WHAT THE TASK ASKS
Please say how many lines in the records below contain the word "then", giving the number alone.

Collected data
-- -- --
import Literature.MathematicalPhysics.QuantumFieldTheory.Balaban1983to89.Node00.LargeFieldTowerOfRecord
import Literature.MathematicalPhysics.QuantumFieldTheory.Balaban1983to89.Node00.RStepRepr218

/-!
# NODE 00 — DEFINER ₇ (R-side), FILE 8: the R-HALF OF THE REPRESENTED TOWER — bridge, slots ∕ slices, `R` of record as a slot operation
# (chair ★★ R437 (2) «then `Rstep` on `RepTower`»; node00-def-T's option (β): their recursion takes `R` as a slot-operation parameter)

What this file adds on top of FILE 5 (`Node00.LargeFieldTowerOfRecord`: the tower of record, `fibOfSeq`, `PpSelOfRecord`) and FILE 7
(`Node00.RStepRepr218`: `rstepOfSel`, `holds_rstepOfSel`, `integral_sum_rstepOfSel`):

* §1  THE BRIDGE: dag-n12-b's `TowerRep.toRepData` of the tower of record IS FILE 7's `repDataOfSel` of the (2.18) slice of record with the
  tower's selector data (`toRepData_towerRepOfRecord_eq`, `rfl`); `rstepOfRecord` := `rstepOfSel` at the slice of record;
  `holds_rstepOfRecord`; `holds_rstepOfRecord_ROp03AEOfRecord` (on the admissible branch the value of `R` of record v1.1 is represented by
  the R-stepped representation — the clause «𝐑ρ has again the form (2.18)» of Theorem 1 [III] p. 262 at the level of the OBJECTS of record;
  the shape laws (2.19)–(2.44) are NOT asserted).
* §2  SLOTS AND SLICES: a single-level slot `TexpASlot … p g k := SeqOfRecord … k → Density … k` (the function `s ↦ (𝐓_k e^{A_k})(s)`),
  the slice `sliceOfRecord … k f : Step.Repr218` (FILE 4's `repr218OfRecord` IS the slice of its slot, `rfl`), `densityOfSlice`, the R-step
  ON SLOTS `rstepSlot` with `rstepOfSel_sliceOfRecord : rstepOfSel (sliceOfRecord … f) sel (fibOfSeq …) = sliceOfRecord … (rstepSlot … sel f)`
  (`rfl`) — the R-step never changes the index type, the characters or the regions, only the slot.
* §3  `R` OF RECORD AS A SLOT OPERATION — **`rstepSlotOfRecord ν τ ppSel : (p g k) → TexpASlot … k → TexpASlot … k`**, exactly the
  shape node00-def-T's represented-tower recursion takes as its parameter `R` (their `SliceOpOfRecord`; the recursion `slot_{k+1} :=
  R (k+1) (tstep k slot_k)`, `slot_0 :=` the one-term start, is THEIRS — this file deliberately carries NO second recursion) — and the three
  identities at an ARBITRARY slot family: `rop_towerRepOfRecord_eq_densityOfSlice` ((0.3) of the tower of record IS the slice density of
  the R-stepped slot — kernel identity), `ROp03AEOfRecord_repOfRecordAE_eq_densityOfSlice` (`R` of record v1.1, the (R3) pin fed the slot
  family, maps every density a.e.-equal to the represented one to the slice density of the R-stepped slot, under the provisos) and
  `integral_densityOfSlice_rstepSlotOfRecord` ((0.4): equal integrals under the provisos — dag-n23-a's displayed `integral_succ` face ∕
  node00-def's `RepMachine.integral_step`).  Instantiated with the PRE-𝐑 family of the recursion (level `k+1` = `𝐓ρ_k`'s slots) these say:
  `𝐑` of record maps `𝐓ρ_k` to `ρ_{k+1}` and `∫ ρ_{k+1} = ∫ 𝐓ρ_k`.

HONEST FRAMING.  Definitions + `rfl`∕finite-sum bookkeeping + FILE 7's kernel identities (whose only analytic input is b01's PROVED
fibre lemma under `RepData.Provisos`, displayed as the hypothesis `hprov`).  The slot family `texpA` and the selector `ppSel` are PARAMETERS
(node00-def-T's recursion output and the residual `PpSelOfRecord`); nothing of Bałaban's is asserted — not the provisos, not `IsRT`, not (1.1)∕(1.2),
no estimate, no shape law.  Counts unmoved (typed 28∕28 · discharged 1∕28); nothing continuum ∕ ℝ⁴ ∕ OS ∕ mass-gap ∕ Clay.
No `sorry` ∕ `axiom` ∕ `opaque` ∕ `instance` ∕ `notation`.
-/

namespace Literature.MathematicalPhysics.QuantumFieldTheory.Balaban1983to89.Node00

open MeasureTheory
open scoped BigOperators
open T4Continuum B14.Eq218Concrete B15RopTotal
open B15.BasicStep (RopReal)

noncomputable section

variable (F : T4Family) (N : ℕ) [NeZero N]

/-! ## §1  The bridge FILE 5 ↔ FILE 7 -/

section Bridge

open Classical in
/-- **The R-stepped (2.18) representation of record at step `k`**: FILE 7's `rstepOfSel` applied to the slice `repr218OfRecord … k` with the
selector of record `ppSel p g k` (residual, A7) and the fibre bond sets `fibOfSeq` of the sequences of record (pure geometry).
[cite: Balaban1989LargeFieldI, (0.3) p.176; Balaban1988Convergent, (2.18) p.257, Theorem 1 p.262 (the clause «has again the form (2.18)»)] -/
def rstepOfRecord (ν : Stage7Numerics) (τ : TowerNumerics) (texpA : TexpAOfRecord F N ν τ.M) (ppSel : PpSelOfRecord F ν τ.M)
    (p : B12.RunParams) (g : ℕ → ℝ) (k : ℕ) : Step.Repr218 (F.P p.K) (SU N) k :=
  rstepOfSel (repr218OfRecord F N ν τ.M texpA p g k) (ppSel p g k) (fibOfSeq F ν τ p g k)

open Classical in
/-- **BRIDGE** (bookkeeping, `rfl`): dag-n12-b's `TowerRep.toRepData` of the tower of record IS FILE 7's `repDataOfSel` of the (2.18) slice of
record with the tower's selector data. [cite: Balaban1989LargeFieldI, (0.2)–(0.3) p.176 (bookkeeping)] -/
theorem toRepData_towerRepOfRecord_eq (ν : Stage7Numerics) (τ : TowerNumerics) (texpA : TexpAOfRecord F N ν τ.M)
    (ppSel : PpSelOfRecord F ν τ.M) (p : B12.RunParams) (g : ℕ → ℝ) (k : ℕ) :
    (towerRepOfRecord F N ν τ texpA ppSel p g k).toRepData
      = repDataOfSel (repr218OfRecord F N ν τ.M texpA p g k) (ppSel p g k) (fibOfSeq F ν τ p g k) := rfl

open Classical in
/-- **The R-stepped representation of record represents (0.3) of the tower of record** (FILE 7's kernel identity `holds_rstepOfSel_rop`
through the bridge). [cite: Balaban1989LargeFieldI, (0.3) p.176; Balaban1988Convergent, (2.18) p.257] -/
theorem holds_rstepOfRecord (ν : Stage7Numerics) (τ : TowerNumerics) (texpA : TexpAOfRecord F N ν τ.M)
    (ppSel : PpSelOfRecord F ν τ.M) (p : B12.RunParams) (g : ℕ → ℝ) (k : ℕ) :
    (rstepOfRecord F N ν τ texpA ppSel p g k).Holds (towerRepOfRecord F N ν τ texpA ppSel p g k).toRepData.rop := by
  rw [toRepData_towerRepOfRecord_eq]
  exact holds_rstepOfSel_rop _ _ _

open Classical in
/-- **On the admissible branch, the value of `R` of record (v1.1, FILE 6) is a (2.18)-represented density, represented by the R-stepped
representation of record** — the clause «𝐑ρ has again the form (2.18)» of Theorem 1 [III] p. 262 at the level of the OBJECTS of record (the
shape laws (2.19)–(2.44) are NOT asserted here). [cite: Balaban1988Convergent, Theorem 1 p.262, (2.18) p.257; Balaban1989LargeFieldI, (0.3)–(0.4) p.176] -/
theorem holds_rstepOfRecord_ROp03AEOfRecord (ν : Stage7Numerics) (τ : TowerNumerics) (texpA : TexpAOfRecord F N ν τ.M)
    (ppSel : PpSelOfRecord F ν τ.M) (gsel : B12.RunParams → ℕ → ℝ) (p : B12.RunParams) (k : ℕ)
    {ρ : Density (F.P p.K) (k + 1) (SU N)}
    (hae : (towerOfRecord F N ν τ texpA ppSel gsel p k).toRepData.total =ᵐ[fieldMeasure (F.P p.K) (k + 1) (SU N)] ρ)
    (hprov : (towerOfRecord F N ν τ texpA ppSel gsel p k).toRepData.Provisos) :
    (rstepOfRecord F N ν τ texpA ppSel p (gsel p) (k + 1)).Holds
      (ROp03AEOfRecord F N (repOfRecordAE F N ν τ texpA ppSel gsel) p k ρ) := by
  rw [ROp03AEOfRecord_repOfRecordAE_of_ae F N ν τ texpA ppSel gsel p k hae hprov]
  exact holds_rstepOfRecord F N ν τ texpA ppSel p (gsel p) (k + 1)

end Bridge

/-! ## §2  Slots and slices -/

section Slices

/-- A single-level SLOT: the function `s ↦ (𝐓_k e^{A_k})(s)` of (2.18) at run `p`, couplings `g`, step `k` (a `TexpAOfRecord` is a family
of slots). [cite: Balaban1988Convergent, (2.18) p.257] -/
abbrev TexpASlot (ν : Stage7Numerics) (M : ℕ) (p : B12.RunParams) (g : ℕ → ℝ) (k : ℕ) : Type :=
  SeqOfRecord F ν M g p.K k → Density (F.P p.K) k (SU N)

/-- **The (2.18) slice of record with a given slot**: index = sequences of record, `χ` = `chiSeqOfRecord`, `Z_k = Λ_kᶜ`, `𝐓e^A` = the slot
`f`. [cite: Balaban1988Convergent, (2.18) p.257, (2.3) p.255] -/
def sliceOfRecord (ν : Stage7Numerics) (M : ℕ) (p : B12.RunParams) (g : ℕ → ℝ) (k : ℕ) (f : TexpASlot F N ν M p g k) :
    Step.Repr218 (F.P p.K) (SU N) k where
  Adm := SeqOfRecord F ν M g p.K k
  Zs := Set (Site (F.P p.K) 0)
  finZs := Fintype.ofFinite _
  decZs := Classical.decEq _
  χ := chiSeqOfRecord F N ν M g p.K k
  TexpA := f
  lastZ s := (s.Λ k)ᶜ

/-- FILE 4's representation of record IS the slice of its slot (`rfl`). [cite: Balaban1988Convergent, (2.18) p.257 (bookkeeping)] -/
theorem repr218OfRecord_eq_sliceOfRecord (ν : Stage7Numerics) (M : ℕ) (texpA : TexpAOfRecord F N ν M) (p : B12.RunParams)
    (g : ℕ → ℝ) (k : ℕ) : repr218OfRecord F N ν M texpA p g k = sliceOfRecord F N ν M p g k (texpA p g k) := rfl

/-- The density assembled from a slice: `Σ_s χ_k(s)(V) · f(s)(V)`. [cite: Balaban1988Convergent, (2.18) p.257] -/
def densityOfSlice (ν : Stage7Numerics) (M : ℕ) (p : B12.RunParams) (g : ℕ → ℝ) (k : ℕ) (f : TexpASlot F N ν M p g k) :
    Density (F.P p.K) k (SU N) :=
  fun V => ∑ s : SeqOfRecord F ν M g p.K k, chiSeqOfRecord F N ν M g p.K k s V * f s V

/-- FILE 4's assembled density IS the slice density of its slot (`rfl`). [cite: Balaban1988Convergent, (2.18) p.257 (bookkeeping)] -/
theorem densityOfRepr_eq_densityOfSlice (ν : Stage7Numerics) (M : ℕ) (texpA : TexpAOfRecord F N ν M) (p : B12.RunParams)
    (g : ℕ → ℝ) (k : ℕ) : densityOfRepr F N ν M texpA p g k = densityOfSlice F N ν M p g k (texpA p g k) := rfl

/-- The slice represents its assembled density ((2.18) by construction). [cite: Balaban1988Convergent, (2.18) p.257 (bookkeeping)] -/
theorem holds_densityOfSlice (ν : Stage7Numerics) (M : ℕ) (p : B12.RunParams) (g : ℕ → ℝ) (k : ℕ) (f : TexpASlot F N ν M p g k) :
    (sliceOfRecord F N ν M p g k f).Holds (densityOfSlice F N ν M p g k f) := fun _ => rfl

open Classical in
/-- **The R-step ON SLOTS**: the slot of the R-stepped slice — `(𝐓e^A)′(s′) := (𝐓e^A)(s′) · Σ_{s ∈ sel⁻¹ s′} (fibre-integral ratio)`
(FILE 7 `rstepOfSel_TexpA`), with the fibre bond sets `fibOfSeq` of the sequences of record. [cite: Balaban1989LargeFieldI, (0.3) p.176] -/
def rstepSlot (ν : Stage7Numerics) (τ : TowerNumerics) (p : B12.RunParams) (g : ℕ → ℝ) (k : ℕ)
    (sel : SeqOfRecord F ν τ.M g p.K k → SeqOfRecord F ν τ.M g p.K k) (f : TexpASlot F N ν τ.M p g k) : TexpASlot F N ν τ.M p g k :=
  (rstepOfSel (sliceOfRecord F N ν τ.M p g k f) sel (fibOfSeq F ν τ p g k)).TexpA

open Classical in
/-- **The R-step never changes the index type, the characters or the regions — only the slot** (`rfl`): the R-stepped slice is the slice of
the R-stepped slot. [cite: Balaban1989LargeFieldI, (0.3) p.176 (bookkeeping); Balaban1988Convergent, Theorem 1 p.262 («has again the form (2.18)»)] -/
theorem rstepOfSel_sliceOfRecord (ν : Stage7Numerics) (τ : TowerNumerics) (p : B12.RunParams) (g : ℕ → ℝ) (k : ℕ)
    (sel : SeqOfRecord F ν τ.M g p.K k → SeqOfRecord F ν τ.M g p.K k) (f : TexpASlot F N ν τ.M p g k) :
    rstepOfSel (sliceOfRecord F N ν τ.M p g k f) sel (fibOfSeq F ν τ p g k)
      = sliceOfRecord F N ν τ.M p g k (rstepSlot F N ν τ p g k sel f) := rfl

open Classical in
/-- `rstepOfRecord` is the slice of the R-stepped slot of record (`rfl`). [cite: Balaban1989LargeFieldI, (0.3) p.176 (bookkeeping)] -/
theorem rstepOfRecord_eq_sliceOfRecord (ν : Stage7Numerics) (τ : TowerNumerics) (texpA : TexpAOfRecord F N ν τ.M)
    (ppSel : PpSelOfRecord F ν τ.M) (p : B12.RunParams) (g : ℕ → ℝ) (k : ℕ) :
    rstepOfRecord F N ν τ texpA ppSel p g k = sliceOfRecord F N ν τ.M p g k (rstepSlot F N ν τ p g k (ppSel p g k) (texpA p g k)) :=
  rfl

end Slices

/-! ## §3  `R` of record as a slot operation, and the (0.3) ∕ (0.4) ∕ `R`-identities at an arbitrary slot family -/

section SlotIdentities

variable (ν : Stage7Numerics) (τ : TowerNumerics)

open Classical in
/-- **`R` of record AS A SLOT OPERATION** (the shape node00-def-T's represented-tower recursion takes as its parameter `R : SliceOpOfRecord`): at run `p`, couplings `g`, step `k`, the slot `f` goes to the slot of the R-stepped slice, with the selector of
record `ppSel p g k` and the fibre bond sets `fibOfSeq` of the sequences of record. [cite: Balaban1989LargeFieldI, (0.3) p.176] -/
def rstepSlotOfRecord (ppSel : PpSelOfRecord F ν τ.M) :
    (p : B12.RunParams) → (g : ℕ → ℝ) → (k : ℕ) → TexpASlot F N ν τ.M p g k → TexpASlot F N ν τ.M p g k :=
  fun p g k => rstepSlot F N ν τ p g k (ppSel p g k)

open Classical in
/-- The slot of the R-stepped representation of record is `R` of record (as a slot operation) applied to the slot (`rfl`).
[cite: Balaban1989LargeFieldI, (0.3) p.176 (bookkeeping)] -/
theorem rstepOfRecord_TexpA (texpA : TexpAOfRecord F N ν τ.M) (ppSel : PpSelOfRecord F ν τ.M) (p : B12.RunParams)
    (g : ℕ → ℝ) (k : ℕ) :
    (rstepOfRecord F N ν τ texpA ppSel p g k).TexpA = rstepSlotOfRecord F N ν τ ppSel p g k (texpA p g k) := rfl

open Classical in
/-- **(0.3) of the tower of record IS the slice density of the R-stepped slot** (kernel identity, from FILE 7's `holds_rstepOfSel`), for an
ARBITRARY slot family `texpA` (instantiate with the PRE-𝐑 family of node00-def-T's recursion: then the right side is `ρ_{k}` of the
recursion by their `texpAOfRecord_succ`). [cite: Balaban1989LargeFieldI, (0.3) p.176; Balaban1988Convergent, (2.18) p.257] -/
theorem rop_towerRepOfRecord_eq_densityOfSlice (texpA : TexpAOfRecord F N ν τ.M) (ppSel : PpSelOfRecord F ν τ.M)
    (p : B12.RunParams) (g : ℕ → ℝ) (k : ℕ) :
    (towerRepOfRecord F N ν τ texpA ppSel p g k).toRepData.rop
      = densityOfSlice F N ν τ.M p g k (rstepSlotOfRecord F N ν τ ppSel p g k (texpA p g k)) :=
  (holds_iff_eq_sum_rterm _ _).1 (holds_rstepOfRecord F N ν τ texpA ppSel p g k)

open Classical in
/-- **`R` of record maps the represented density of a slot family to the slice density of its R-stepped slot**: with FILE 5's (R3) pin
`repOfRecordAE` fed the slot family `texpA` (node00-def-T: the PRE-𝐑 family, level `k+1` = `𝐓ρ_k`'s slots), `R` of record (v1.1, FILE 6
`ROp03AEOfRecord`) sends every density a.e.-equal to the represented density at level `k+1` to the slice density of the R-stepped slot
(= `ρ_{k+1}` of the recursion), under the provisos of p. 176. [cite: Balaban1989LargeFieldI, (0.3)–(0.4) p.176; Balaban1988Convergent, Theorem 1 p.262] -/
theorem ROp03AEOfRecord_repOfRecordAE_eq_densityOfSlice (texpA : TexpAOfRecord F N ν τ.M) (ppSel : PpSelOfRecord F ν τ.M)
    (gsel : B12.RunParams → ℕ → ℝ) (p : B12.RunParams) (k : ℕ) {ρ : Density (F.P p.K) (k + 1) (SU N)}
    (hae : (towerOfRecord F N ν τ texpA ppSel gsel p k).toRepData.total =ᵐ[fieldMeasure (F.P p.K) (k + 1) (SU N)] ρ)
    (hprov : (towerOfRecord F N ν τ texpA ppSel gsel p k).toRepData.Provisos) :
    ROp03AEOfRecord F N (repOfRecordAE F N ν τ texpA ppSel gsel) p k ρ
      = densityOfSlice F N ν τ.M p (gsel p) (k + 1)
          (rstepSlotOfRecord F N ν τ ppSel p (gsel p) (k + 1) (texpA p (gsel p) (k + 1))) := by
  rw [ROp03AEOfRecord_repOfRecordAE_of_ae F N ν τ texpA ppSel gsel p k hae hprov]
  exact rop_towerRepOfRecord_eq_densityOfSlice F N ν τ texpA ppSel p (gsel p) (k + 1)

open Classical in
/-- **(0.4) at a slot family** — dag-n23-a's displayed `integral_succ` face ∕ node00-def's `RepMachine.integral_step`: under the provisos
of the tower of record at level `k`, the slice density of the R-stepped slot and the represented density of the slot have equal integrals
(FILE 7 `integral_sum_rstepOfSel`, whose one analytic input is b01's PROVED fibre lemma). [cite: Balaban1989LargeFieldI, (0.4) p.176] -/
theorem integral_densityOfSlice_rstepSlotOfRecord (texpA : TexpAOfRecord F N ν τ.M) (ppSel : PpSelOfRecord F ν τ.M)
    (p : B12.RunParams) (g : ℕ → ℝ) (k : ℕ) (hprov : (towerRepOfRecord F N ν τ texpA ppSel p g k).toRepData.Provisos) :
    ∫ V, densityOfSlice F N ν τ.M p g k (rstepSlotOfRecord F N ν τ ppSel p g k (texpA p g k)) V ∂(fieldMeasure (F.P p.K) k (SU N))
      = ∫ V, densityOfRepr F N ν τ.M texpA p g k V ∂(fieldMeasure (F.P p.K) k (SU N)) :=
  integral_sum_rstepOfSel (repr218OfRecord F N ν τ.M texpA p g k) (ppSel p g k) (fibOfSeq F ν τ p g k) hprov

end SlotIdentities

end

end Literature.MathematicalPhysics.QuantumFieldTheory.Balaban1983to89.Node00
-- -- --
YOUR SOLUTION
2